STRESS ➔ HEALTH PATHWAYS

  • Psychoneuroimmunology (PNI): psychosocial factors <> immune (B-cells, T-cells, NK cells).

  • Stress ↓ IgA (student exams), ↓ NK activity (caregivers), ↑ infection risk (Cohen et al. viral-challenge; high stress doubled cold rates).

  • Indirect routes: stress-induced behaviours (↑ smoking, ↓ sleep, ↓ exercise).

  • Personality moderators- Type A (impatience, competitiveness) → hostility component linked to coronary disease.

    • Neuroticism → ↑ daily problems & reactivity.

    • Optimism → better CABG recovery; pessimistic explanatory style = ↑ illness days.

    • Genetic influences on both exposure & reactivity (30–40 % heritable for victimisation events).

COPING STRATEGIES

  • Problem-Focused Coping: change stressor (planning, seeking info, direct action).

  • Emotion-Focused Coping: regulate feelings (reappraisal, acceptance, distraction, substance use).

  • Cultural patterns: minority “low-effort syndrome” → adaptive disengagement when systemic barriers persist.

  • Social Support- Quantity & quality predict lower morbidity/mortality; similar magnitude to smoking effect.

    • Models: Buffering (protects under high stress) vs.
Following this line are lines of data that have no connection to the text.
/-! ## The kick-matched comparison gas `Z*` -/

/-- The die thrown at ONE collision of `Z*`: a sequence of points of `ℝ²` (i.i.d. uniform on the unit disc under
`kmDice`), consumed by rejection sampling of an ADMISSIBLE normal. [folklore] -/
abbrev Die : Type := ℕ → EuclideanSpace ℝ (Fin 2)

/-- The uniform probability law on the closed unit disc of `ℝ²` (Lebesgue measure restricted and normalised); its
push-forward under Lambert's lift `Lambert.lift a` is the flux (Knudsen cosine) law `⟪ω, a⟫₊ dσ(ω)` of the hemisphere
about `a`, normalised (Comets–Popov–Schütz–Vachkovskaia 2008 §2.2, the cosine reflection law). [folklore] -/
def discLaw : Measure (EuclideanSpace ℝ (Fin 2)) :=
  (volume (Metric.closedBall (0 : EuclideanSpace ℝ (Fin 2)) 1))⁻¹ •
    volume.restrict (Metric.closedBall (0 : EuclideanSpace ℝ (Fin 2)) 1)

/-- `discLaw` is a probability measure (the closed unit disc has positive finite volume). [folklore] -/
instance isProbabilityMeasure_discLaw : IsProbabilityMeasure discLaw := by
  have h0 : volume (Metric.closedBall (0 : EuclideanSpace ℝ (Fin 2)) 1) ≠ 0 :=
    (Metric.measure_closedBall_pos volume _ one_pos).ne'
  have h1 : volume (Metric.closedBall (0 : EuclideanSpace ℝ (Fin 2)) 1) ≠ ∞ := measure_closedBall_lt_top.ne
  refine ⟨?_⟩
  simp only [discLaw, Measure.smul_apply, Measure.restrict_apply_univ, smul_eq_mul]
  exact ENNReal.inv_mul_cancel h0 h1

/-- The law of ALL dice of `Z*`: one independent `Die` per collision, each an i.i.d. uniform-disc sequence
(`KernelGas.dice` twice: `(discLaw^{⊗ℕ})^{⊗ℕ}`). [folklore] -/
def kmDice : Measure (ℕ → Die) :=
  KernelGas.dice (KernelGas.dice discLaw)

/-- `kmDice` is a probability measure. [folklore] -/
instance isProbabilityMeasure_kmDice : IsProbabilityMeasure kmDice := by
  unfold kmDice; infer_instance

/-- **Resolve a contact of the ordered pair `(i, j)` of `y` with the (unit) normal `ω`**: RE-PLACE the partner `j` at
contact along `ω` from the centre of `i` (`x_j := x_i − ε ω`, an `O(ε)` move — the price of keeping the hard-core
Gibbs law invariant), then reflect the pair SPECULARLY about `ω` (`collidePair`, whose separation vector is now `ε ω`).
For `ω` = the true impact vector this is the true elastic collision (`x_j` is where it was). [folklore] -/
def kickAt (σ : ℝ) (N : ℕ) (i j : Fin (N + 1)) (ω : V3) (y : Cfg N) : Cfg N :=
  collidePair geo i j (Function.update y j (geo.translate (y i).1 (-(hsDiameter σ N • ω)), (y j).2))

/-- A normal `ω` is ADMISSIBLE for the pair `(i, j)` of the pre-collisional configuration `y`: unit, on the incoming
hemisphere (`(w − v)·ω > 0`, `v = v_i`, `w = v_j` — the support of the flux law `hardSphereKernel (w, v) ω`), and the
re-placed configuration has no overlap (`hardSphereDomain`). The RESTRICTED reference flux law lives on this set.
[folklore] -/
def IsAdmissible (σ : ℝ) (N : ℕ) (i j : Fin (N + 1)) (ω : V3) (y : Cfg N) : Prop :=
  ‖ω‖ = 1 ∧ 0 < ⟪(y j).2 - (y i).2, ω⟫ ∧ kickAt σ N i j ω y ∈ hardSphereDomain geo (N + 1) (hsDiameter σ N)

open Classical in
/-- **The resampled normal** of `Z*` at a contact of `(i, j)` in `y`, driven by the die `d`: REJECTION SAMPLING of the
flux law restricted to admissible normals — the candidates `Lambert.lift a (d n)` (`a = (w − v)/|w − v|`; a uniform disc
point lifted to the hemisphere about `a` is flux-distributed) are scanned and the first admissible one is taken. Junk
(the true normal `ε⁻¹(x_i − x_j)`) if no candidate is admissible — a `kmDice`-null event whenever the admissible set has
positive flux measure. [folklore] -/
def kmNormal (σ : ℝ) (N : ℕ) (i j : Fin (N + 1)) (y : Cfg N) (d : Die) : V3 :=
  let a : V3 := ‖(y j).2 - (y i).2‖⁻¹ • ((y j).2 - (y i).2)
  if h : ∃ n : ℕ, ‖d n‖ ≤ 1 ∧ IsAdmissible σ N i j (Lambert.lift a (d n)) y then Lambert.lift a (d (Nat.find h))
  else (hsDiameter σ N)⁻¹ • geo.sepVec (y i).1 (y j).1

/-- The pair rule of `Z*` (a `Driven` rule with noise space `Die`): resolve the contact with the resampled normal.
[folklore] -/
def kmRule (σ : ℝ) (N : ℕ) : Fin (N + 1) → Fin (N + 1) → Cfg N → Die → Cfg N :=
  fun i j y d => kickAt σ N i j (kmNormal σ N i j y d) y

/-- **The kick-matched gas `Z*`**: free flight to the next geometric contact (`Alexander.freeExitTime`, same partner
SELECTION as the deterministic gas), then `kmRule` with a fresh die — the library's `Driven.flow` (right-continuous,
forward in time), as a deterministic function of the initial datum `z` and of the dice `u`. [folklore] -/
def kmFlow (σ : ℝ) (N : ℕ) (u : ℕ → Die) (z : Cfg N) (t : ℝ) : Cfg N :=
  Driven.flow geo (hsDiameter σ N) (kmRule σ N) u z t

/-- The defect of the COMPARISON gas: `defect` on the `Z*` path from `q.1` with dice `q.2`. [folklore] -/
abbrev starDefect (σ : ℝ) (N : ℕ) (τ : ℝ) (χ : ℝ × T3 → ℝ) (Ψ : V3 × V3 × V3 → ℝ) (r : ℝ)
    (q : Cfg N × (ℕ → Die)) : ℝ :=
  defect σ N τ χ Ψ r fun s => kmFlow σ N q.2 q.1 s

/-! ## The chronological one-kick swap -/

/-- The `k`-th collision time in `(0, ∞)` of the orbit of `z` (`k = 0` the first; junk beyond the last). [folklore] -/
def collTime (σ : ℝ) (N : ℕ) (Φ : Flow σ N) (z : Cfg N) (k : ℕ) : ℝ :=
  nthCollisionTime geo (hsDiameter σ N) (fun t => Φ.flow t z) 0 k

/-- Number of collisions of the orbit of `z` in `(0, τ]`. [folklore] -/
def numColl (σ : ℝ) (N : ℕ) (Φ : Flow σ N) (τ : ℝ) (z : Cfg N) : ℕ :=
  Set.ncard (collisionTimes geo (hsDiameter σ N) (fun t => Φ.flow t z) ∩ Set.Ioc 0 τ)

/-- The post-collisional configuration at the `k`-th collision (the orbit is right-continuous). [folklore] -/
def postAt (σ : ℝ) (N : ℕ) (Φ : Flow σ N) (z : Cfg N) (k : ℕ) : Cfg N :=
  Φ.flow (collTime σ N Φ z k) z

open Classical in
/-- The colliding pair `(i, j)`, `i < j`, of the `k`-th collision (junk `(0, 0)` if none is in contact). [folklore] -/
def pairAt (σ : ℝ) (N : ℕ) (Φ : Flow σ N) (z : Cfg N) (k : ℕ) : Fin (N + 1) × Fin (N + 1) :=
  let S := (contactPairs geo (hsDiameter σ N) (postAt σ N Φ z k)).filter fun p => p.1 < p.2
  if h : S.Nonempty then h.choose else (0, 0)

/-- The PRE-collisional configuration of the `k`-th collision, recovered from the post-collisional one by the
involution `collidePair` (= the left limit of the orbit, `IsHardSphereTrajectory.eq_collidePair_leftLim`). [folklore] -/
def preAt (σ : ℝ) (N : ℕ) (Φ : Flow σ N) (z : Cfg N) (k : ℕ) : Cfg N :=
  collidePair geo (pairAt σ N Φ z k).1 (pairAt σ N Φ z k).2 (postAt σ N Φ z k)

/-- The TRUE impact vector `ω_k = ε⁻¹ (x_i − x_j)` of the `k`-th collision. [folklore] -/
def trueKick (σ : ℝ) (N : ℕ) (Φ : Flow σ N) (z : Cfg N) (k : ℕ) : V3 :=
  (hsDiameter σ N)⁻¹ •
    geo.sepVec ((postAt σ N Φ z k) (pairAt σ N Φ z k).1).1 ((postAt σ N Φ z k) (pairAt σ N Φ z k).2).1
Main-effect (continuous benefit).

    • Forms: perceived vs. received; excessive/ill-timed aid can backfire.

    • Loneliness statistics: 3/5 Australians view loneliness as growing issue; 87 % link to health.

  • Disclosure & Health (Pennebaker)- Writing/talking about trauma → improved immune markers, fewer health-centre visits, reduced intrusive thoughts.
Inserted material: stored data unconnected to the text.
import Summits.QuantumFields.YangMills.Theorems.BalabanUVNodesN08TwoLevelInvisibleFiring

/-!
# BalabanUVNodes ∕ N08 — SEVERAL SIMULTANEOUS FIRINGS ARE INVISIBLE TWO LEVELS UP: the level-`k` step modified at a FINITE SET `S` of coarse bonds (each modification and the joint
# weight reading only the guards' read sets), the level-`k+1` step the straight transporter ⇒ the push-forward to level `k+2` is `(∫g)•Haar`, PROVIDED no level-`(k+2)` segment has
# BOTH its end blocks' centres touched by fired bonds (the same-level separation condition of the polymer expansion; automatic for one firing)

Track A, DAG node N08 ([Balaban1985UV3] Thm 1 p. 257 ∕ Thm 2 p. 272; averaging [Balaban1987RG1] (0.4) p. 253).  Cell `pub-ymgap`, seat `pub-ymgap-dag-n08-d` g47 (R529-ym job;
DESIGN memo (M5) same-level core); `--supports stmt-QuantumFields-19936` (helper).  Finite-set twin of ✓`…N08TwoLevelInvisibleFiring` (one fired bond).

THE STATEMENT.  `S : Finset (PBond P (k+1))` fired bonds; values `m : PBond P (k+1) → (GaugeField P k G → G)`, `m c` measurable and reading only the loop words of `c` (`c ∈ S`); weight
`g ≥ 0` measurable, finite integral, invariant under every change of `U` off the union of the read sets; hybrid step `Hyb U c′ := if c′ ∈ S then m c′ U else axialAvg U c′`; level
`k+1 → k+2` by `axialAvg`.  SEPARATION: for every level-`(k+2)` segment `C`, EITHER no fired bond has the centre `emb C₊` as an endpoint OR no fired bond has `emb C₋` as an endpoint.
THEN `((dU_k).withDensity g).map (axialAvg ∘ Hyb) = (∫⁻ g dU_k) • dU_{k+2}`.  (Two firings at BOTH end slots of one segment `C` are the excluded configuration: there the
block-level read sets leave no END fine bond of `C` free — such pairs are «adjacent» in the polymer expansion and form one cluster, handled one level higher.)

CONTENTS ([folklore]; 0 `def`, 0 `sorry`): `extend_last_apply_eq_one_of_read_mem` ∕ `extend_first_apply_eq_one_of_read_mem` (set versions of the one-bond lemmas), ★★★
`map_withDensity_axialAvg_piecewise_eq_smul`.
HONEST: count-neutral helper — same-level finite set, pure axial step above; clusters across levels ∕ KP not here; hTop ∕ (a)′∀ ∕ hJ NOT proved; N08 NOT discharged; R3 ≠ d = 4 ∕ mass gap ∕ Clay.
-/

noncomputable section

open MeasureTheory
open scoped ENNReal

namespace Summit.QuantumFields.YangMills.Theorems.BalabanUVNodesN08TwoLevelInvisibleFirings

open Literature.MathematicalPhysics.QuantumFieldTheory.Balaban1983to89
open Literature.MathematicalPhysics.QuantumFieldTheory.Balaban1983to89.T4Continuum
open Literature.MathematicalPhysics.QuantumFieldTheory.Balaban1983to89.AveragingRT
open Literature.MathematicalPhysics.QuantumFieldTheory.Balaban1983to89.BlockAveraging
open Summit.QuantumFields.YangMills.Theorems.BalabanUVNodesN08AxialLaunderingFirstBond (first_injective axialAvg_mul_first)
open Summit.QuantumFields.YangMills.Theorems.BalabanUVNodesN08LaunderingAbstract (map_withDensity_eq_smul_of_translations)
open Summit.QuantumFields.YangMills.Theorems.BalabanUVNodesN08TwoLevelInvisibleFiring (extend_last_apply_eq_one_of_read extend_first_apply_eq_one_of_read)

variable {P : Params} {k : ℕ} {G : Type*} [GaugeGroup G] [MeasurableSpace G] [HaarData G] [MeasurableMul₂ G] [MeasurableInv G]

/-- ★★★ **SEVERAL SIMULTANEOUS ISOLATED FIRINGS ARE INVISIBLE TWO LEVELS UP, under the same-level separation condition.** [cite: Balaban1987RG1, (0.4) p.253; Balaban1984PropagatorsI, (1.7) p.18] -/
theorem map_withDensity_axialAvg_piecewise_eq_smul [DecidableEq (PBond P (k + 1))] (hk : k + 1 ≤ P.m + P.K) (hk1 : k + 1 + 1 ≤ P.m + P.K) (S : Finset (PBond P (k + 1)))
    {m : PBond P (k + 1) → GaugeField P k G → G} (hm : ∀ c ∈ S, Measurable (m c))
    (hm_read : ∀ c ∈ S, ∀ U U' : GaugeField P k G,
      (∀ (i : Idx P), ∀ s ∈ walk (emb c.src) (loopWord P.L c.dir (off i.1) i.2.1 i.2.2), U s.bond = U' s.bond) → m c U = m c U')
    {g : GaugeField P k G → ℝ≥0∞} (hg : Measurable g) (hgfin : ∫⁻ U, g U ∂(fieldMeasure P k G) ≠ ∞)
    (hg_read : ∀ U U' : GaugeField P k G,
      (∀ c ∈ S, ∀ (i : Idx P), ∀ s ∈ walk (emb c.src) (loopWord P.L c.dir (off i.1) i.2.1 i.2.2), U s.bond = U' s.bond) → g U = g U')
    (hsep : ∀ C : PBond P (k + 1 + 1),
      (∀ c ∈ S, ¬ ((line C (P.L - 1)).tgt = c.src ∨ (line C (P.L - 1)).tgt = c.tgt)) ∨
      (∀ c ∈ S, ¬ ((line C 0).src = c.src ∨ (line C 0).src = c.tgt))) :
    ((fieldMeasure P k G).withDensity g).map
        (fun U : GaugeField P k G => (axialAvg (fun c' : PBond P (k + 1) => if c' ∈ S then m c' U else axialAvg U c') : GaugeField P (k + 1 + 1) G)) =
      (∫⁻ U, g U ∂(fieldMeasure P k G)) • fieldMeasure P (k + 1 + 1) G := by
  -- incidence of a coarse bond's target ∕ source with SOME fired bond
  set IncT : PBond P (k + 1) → Prop := fun c₁ => ∃ c ∈ S, c₁.tgt = c.src ∨ c₁.tgt = c.tgt with hIncT
  set IncS : PBond P (k + 1) → Prop := fun c₁ => ∃ c ∈ S, c₁.src = c.src ∨ c₁.src = c.tgt with hIncS
  have hHyb : Measurable (fun U : GaugeField P k G => fun c' : PBond P (k + 1) => if c' ∈ S then m c' U else axialAvg U c') := by
    refine measurable_pi_iff.mpr fun c' => ?_
    by_cases hc : c' ∈ S
    · simp only [hc, if_true]; exact hm c' hc
    · simp only [hc, if_false]; exact (measurable_pi_iff.mp measurable_axialAvg) c'
  have hΦ : Measurable (fun U : GaugeField P k G =>
      (axialAvg (fun c' : PBond P (k + 1) => if c' ∈ S then m c' U else axialAvg U c') : GaugeField P (k + 1 + 1) G)) :=
    measurable_axialAvg.comp hHyb
  refine map_withDensity_eq_smul_of_translations (G := G) (fieldMeasure P k G) {C : PBond P (k + 1 + 1) | ¬ IncT (line C (P.L - 1))} hg hgfin hΦ ?_ ?_
  · -- RIGHT translations on `T`
    intro h hh
    set h' : GaugeField P (k + 1) G := Function.extend (fun C : PBond P (k + 1 + 1) => line C (P.L - 1)) h (fun _ => 1) with hh'
    -- `h'` is `1` at every coarse bond whose target is an endpoint of a fired bond
    have hh'1 : ∀ c ∈ S, ∀ c₁ : PBond P (k + 1), (c₁.tgt = c.src ∨ c₁.tgt = c.tgt) → h' c₁ = 1 := by
      intro c hcS c₁ hinc
      by_cases hex : ∃ C : PBond P (k + 1 + 1), line C (P.L - 1) = c₁
      · obtain ⟨C, rfl⟩ := hex
        rw [hh', (last_injective hk1).extend_apply]
        by_cases hC : C ∈ {C : PBond P (k + 1 + 1) | ¬ IncT (line C (P.L - 1))}
        · exact absurd ⟨c, hcS, hinc⟩ hC
        · exact hh C hC
      · rw [hh', Function.extend_apply' _ _ _ hex]
    have hR_read : ∀ c ∈ S, ∀ (U : GaugeField P k G) (i : Idx P), ∀ s ∈ walk (emb c.src) (loopWord P.L c.dir (off i.1) i.2.1 i.2.2),
        U s.bond * Function.extend (fun c₁ : PBond P (k + 1) => line c₁ (P.L - 1)) h' (fun _ => 1) s.bond = U s.bond := by
      intro c hcS U i s hs
      rw [extend_last_apply_eq_one_of_read hk c h' (hh'1 c hcS) i s hs, mul_one]
    refine ⟨fun U b => U b * Function.extend (fun c₁ : PBond P (k + 1) => line c₁ (P.L - 1)) h' (fun _ => 1) b, measurePreserving_mulRight _, ?_, ?_⟩
    · intro U; exact hg_read _ _ fun c hcS i s hs => hR_read c hcS U i s hs
    · intro U
      have hmU : ∀ c ∈ S, m c (fun b => U b * Function.extend (fun c₁ : PBond P (k + 1) => line c₁ (P.L - 1)) h' (fun _ => 1) b) = m c U :=
        fun c hcS => hm_read c hcS _ _ fun i s hs => hR_read c hcS U i s hs
      have hstep : (fun c' : PBond P (k + 1) => if c' ∈ S then m c' (fun b => U b * Function.extend (fun c₁ : PBond P (k + 1) => line c₁ (P.L - 1)) h' (fun _ => 1) b)
            else axialAvg (fun b => U b * Function.extend (fun c₁ : PBond P (k + 1) => line c₁ (P.L - 1)) h' (fun _ => 1) b) c')
          = fun c' => (if c' ∈ S then m c' U else axialAvg U c') * Function.extend (fun C : PBond P (k + 1 + 1) => line C (P.L - 1)) h (fun _ => 1) c' := by
        funext c'
        rw [axialAvg_mul_last hk]
        by_cases hc : c' ∈ S
        · rw [if_pos hc, if_pos hc, hmU c' hc]
          show m c' U = m c' U * h' c'
          rw [hh'1 c' hc c' (Or.inr rfl), mul_one]
        · rw [if_neg hc, if_neg hc]
      show axialAvg _ = fun C => axialAvg (fun c' : PBond P (k + 1) => if c' ∈ S then m c' U else axialAvg U c') C * h C
      rw [hstep, axialAvg_mul_last hk1]
  · -- LEFT translations off `T`: there NO fired bond touches the source of the first slot
    intro h hh
    set h' : GaugeField P (k + 1) G := Function.extend (fun C : PBond P (k + 1 + 1) => line C 0) h (fun _ => 1) with hh'
    have hh'1 : ∀ c ∈ S, ∀ c₁ : PBond P (k + 1), (c₁.src = c.src ∨ c₁.src = c.tgt) → h' c₁ = 1 := by
      intro c hcS c₁ hinc
      by_cases hex : ∃ C : PBond P (k + 1 + 1), line C 0 = c₁
      · obtain ⟨C, rfl⟩ := hex
        rw [hh', (first_injective hk1).extend_apply]
        by_cases hC : C ∈ {C : PBond P (k + 1 + 1) | ¬ IncT (line C (P.L - 1))}
        · exact hh C hC
        · rcases hsep C with h1 | h1
          · exact absurd (fun ⟨c₂, hc₂, hi⟩ => h1 c₂ hc₂ hi) hC
          · exact absurd hinc (h1 c hcS)
      · rw [hh', Function.extend_apply' _ _ _ hex]
    have hL_read : ∀ c ∈ S, ∀ (U : GaugeField P k G) (i : Idx P), ∀ s ∈ walk (emb c.src) (loopWord P.L c.dir (off i.1) i.2.1 i.2.2),
        Function.extend (fun c₁ : PBond P (k + 1) => line c₁ 0) h' (fun _ => 1) s.bond * U s.bond = U s.bond := by
      intro c hcS U i s hs
      rw [extend_first_apply_eq_one_of_read hk c h' (hh'1 c hcS) i s hs, one_mul]
    refine ⟨fun U b => Function.extend (fun c₁ : PBond P (k + 1) => line c₁ 0) h' (fun _ => 1) b * U b, measurePreserving_mulLeft _, ?_, ?_⟩
    · intro U; exact hg_read _ _ fun c hcS i s hs => hL_read c hcS U i s hs
    · intro U
      have hmU : ∀ c ∈ S, m c (fun b => Function.extend (fun c₁ : PBond P (k + 1) => line c₁ 0) h' (fun _ => 1) b * U b) = m c U :=
        fun c hcS => hm_read c hcS _ _ fun i s hs => hL_read c hcS U i s hs
      have hstep : (fun c' : PBond P (k + 1) => if c' ∈ S then m c' (fun b => Function.extend (fun c₁ : PBond P (k + 1) => line c₁ 0) h' (fun _ => 1) b * U b)
            else axialAvg (fun b => Function.extend (fun c₁ : PBond P (k + 1) => line c₁ 0) h' (fun _ => 1) b * U b) c')
          = fun c' => Function.extend (fun C : PBond P (k + 1 + 1) => line C 0) h (fun _ => 1) c' * (if c' ∈ S then m c' U else axialAvg U c') := by
        funext c'
        rw [axialAvg_mul_first hk]
        by_cases hc : c' ∈ S
        · rw [if_pos hc, if_pos hc, hmU c' hc]
          show m c' U = h' c' * m c' U
          rw [hh'1 c' hc c' (Or.inl rfl), one_mul]
        · rw [if_neg hc, if_neg hc]
      show axialAvg _ = fun C => h C * axialAvg (fun c' : PBond P (k + 1) => if c' ∈ S then m c' U else axialAvg U c') C
      rw [hstep, axialAvg_mul_first hk1]

/-- ★ **For ONE fired bond the separation condition is the torus fact of `…N08TwoLevelInvisibleFiring.last_tgt_or_first_src_off`** — the finite-set theorem contains the single-firing one
(consistency check of the letters; the displayed `hsep` is what the same-level polymer combinatorics (M5) supplies for separated sets). [folklore] -/
theorem hsep_singleton [DecidableEq (PBond P (k + 1))] (hk1 : k + 1 + 1 ≤ P.m + P.K) (c : PBond P (k + 1)) (C : PBond P (k + 1 + 1)) :
    (∀ c' ∈ ({c} : Finset (PBond P (k + 1))), ¬ ((line C (P.L - 1)).tgt = c'.src ∨ (line C (P.L - 1)).tgt = c'.tgt)) ∨
      (∀ c' ∈ ({c} : Finset (PBond P (k + 1))), ¬ ((line C 0).src = c'.src ∨ (line C 0).src = c'.tgt)) := by
  rcases BalabanUVNodesN08TwoLevelInvisibleFiring.last_tgt_or_first_src_off hk1 c C with h | h
  · exact Or.inl fun c' hc' => by rw [Finset.mem_singleton] at hc'; subst hc'; exact h
  · exact Or.inr fun c' hc' => by rw [Finset.mem_singleton] at hc'; subst hc'; exact h

end Summit.QuantumFields.YangMills.Theorems.BalabanUVNodesN08TwoLevelInvisibleFirings

end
    • Mechanisms: cognitive processing, emotional catharsis, decreased inhibition burden.

  • Post-Traumatic Growth (PTG): transformative positive change in life philosophy, meaning-making post trauma.

FUTURE DIRECTIONS IN HEALTH PSYCHOLOGY

  • Ageing populations → chronic

-illness management, caregiver stress.

  • Environmental & societal focus: influence of built environment, community norms, Westernisation effects.

  • Global health goals- UN Millennium Development Goals (8) (2000-2015) → transition to Sustainable Development Goals (17) (2015-2030) (e.g., SDG 3 “Good Health & Well-being”).

  • Health disparities: poverty elimination, Indigenous health gap targets (Close the Gap).

  • Technology & e-Health- Telehealth (21 M AU sessions Mar 2020–Sep 2021), internet interventions, app-based wellbeing, remote CBT.

  • Emerging challenges: pandemics (COVID-19), new infectious diseases, bioterror threats → need for behavioural insights (vaccine uptake, hygiene adherence, lockdown fatigue).